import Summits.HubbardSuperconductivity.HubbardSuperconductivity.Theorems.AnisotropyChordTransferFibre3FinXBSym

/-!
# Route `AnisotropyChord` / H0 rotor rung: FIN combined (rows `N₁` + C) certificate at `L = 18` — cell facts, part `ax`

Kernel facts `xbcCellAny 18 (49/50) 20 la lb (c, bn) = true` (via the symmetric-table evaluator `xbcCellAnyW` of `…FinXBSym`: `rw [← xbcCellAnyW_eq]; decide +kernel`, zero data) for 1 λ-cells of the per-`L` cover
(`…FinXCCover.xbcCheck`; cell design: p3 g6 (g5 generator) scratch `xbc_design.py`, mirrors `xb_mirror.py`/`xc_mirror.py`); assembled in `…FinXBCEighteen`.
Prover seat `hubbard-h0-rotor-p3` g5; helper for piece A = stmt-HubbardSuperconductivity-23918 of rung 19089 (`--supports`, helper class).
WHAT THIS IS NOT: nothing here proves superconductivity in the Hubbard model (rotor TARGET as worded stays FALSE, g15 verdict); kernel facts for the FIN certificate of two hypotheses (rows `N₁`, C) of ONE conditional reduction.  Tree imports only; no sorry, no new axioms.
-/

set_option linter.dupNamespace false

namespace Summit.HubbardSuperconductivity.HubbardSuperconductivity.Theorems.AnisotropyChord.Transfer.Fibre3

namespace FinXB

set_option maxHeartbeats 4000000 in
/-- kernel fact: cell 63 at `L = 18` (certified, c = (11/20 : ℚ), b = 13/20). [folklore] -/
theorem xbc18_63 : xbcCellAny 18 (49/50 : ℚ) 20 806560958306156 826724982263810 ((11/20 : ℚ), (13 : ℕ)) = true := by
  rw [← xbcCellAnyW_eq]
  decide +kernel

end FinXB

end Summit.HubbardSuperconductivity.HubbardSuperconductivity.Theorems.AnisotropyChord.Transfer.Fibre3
□ □ □ □ □
▶ [Problem]
The line with "g5; helper for" marks the end; reproduce exactly every line from the start of the entries up to it, that line included.

▶ [Task output]
import Summits.HubbardSuperconductivity.HubbardSuperconductivity.Theorems.AnisotropyChordTransferFibre3FinXBSym

/-!
# Route `AnisotropyChord` / H0 rotor rung: FIN combined (rows `N₁` + C) certificate at `L = 18` — cell facts, part `ax`

Kernel facts `xbcCellAny 18 (49/50) 20 la lb (c, bn) = true` (via the symmetric-table evaluator `xbcCellAnyW` of `…FinXBSym`: `rw [← xbcCellAnyW_eq]; decide +kernel`, zero data) for 1 λ-cells of the per-`L` cover
(`…FinXCCover.xbcCheck`; cell design: p3 g6 (g5 generator) scratch `xbc_design.py`, mirrors `xb_mirror.py`/`xc_mirror.py`); assembled in `…FinXBCEighteen`.
Prover seat `hubbard-h0-rotor-p3` g5; helper for piece A = stmt-HubbardSuperconductivity-23918 of rung 19089 (`--supports`, helper class).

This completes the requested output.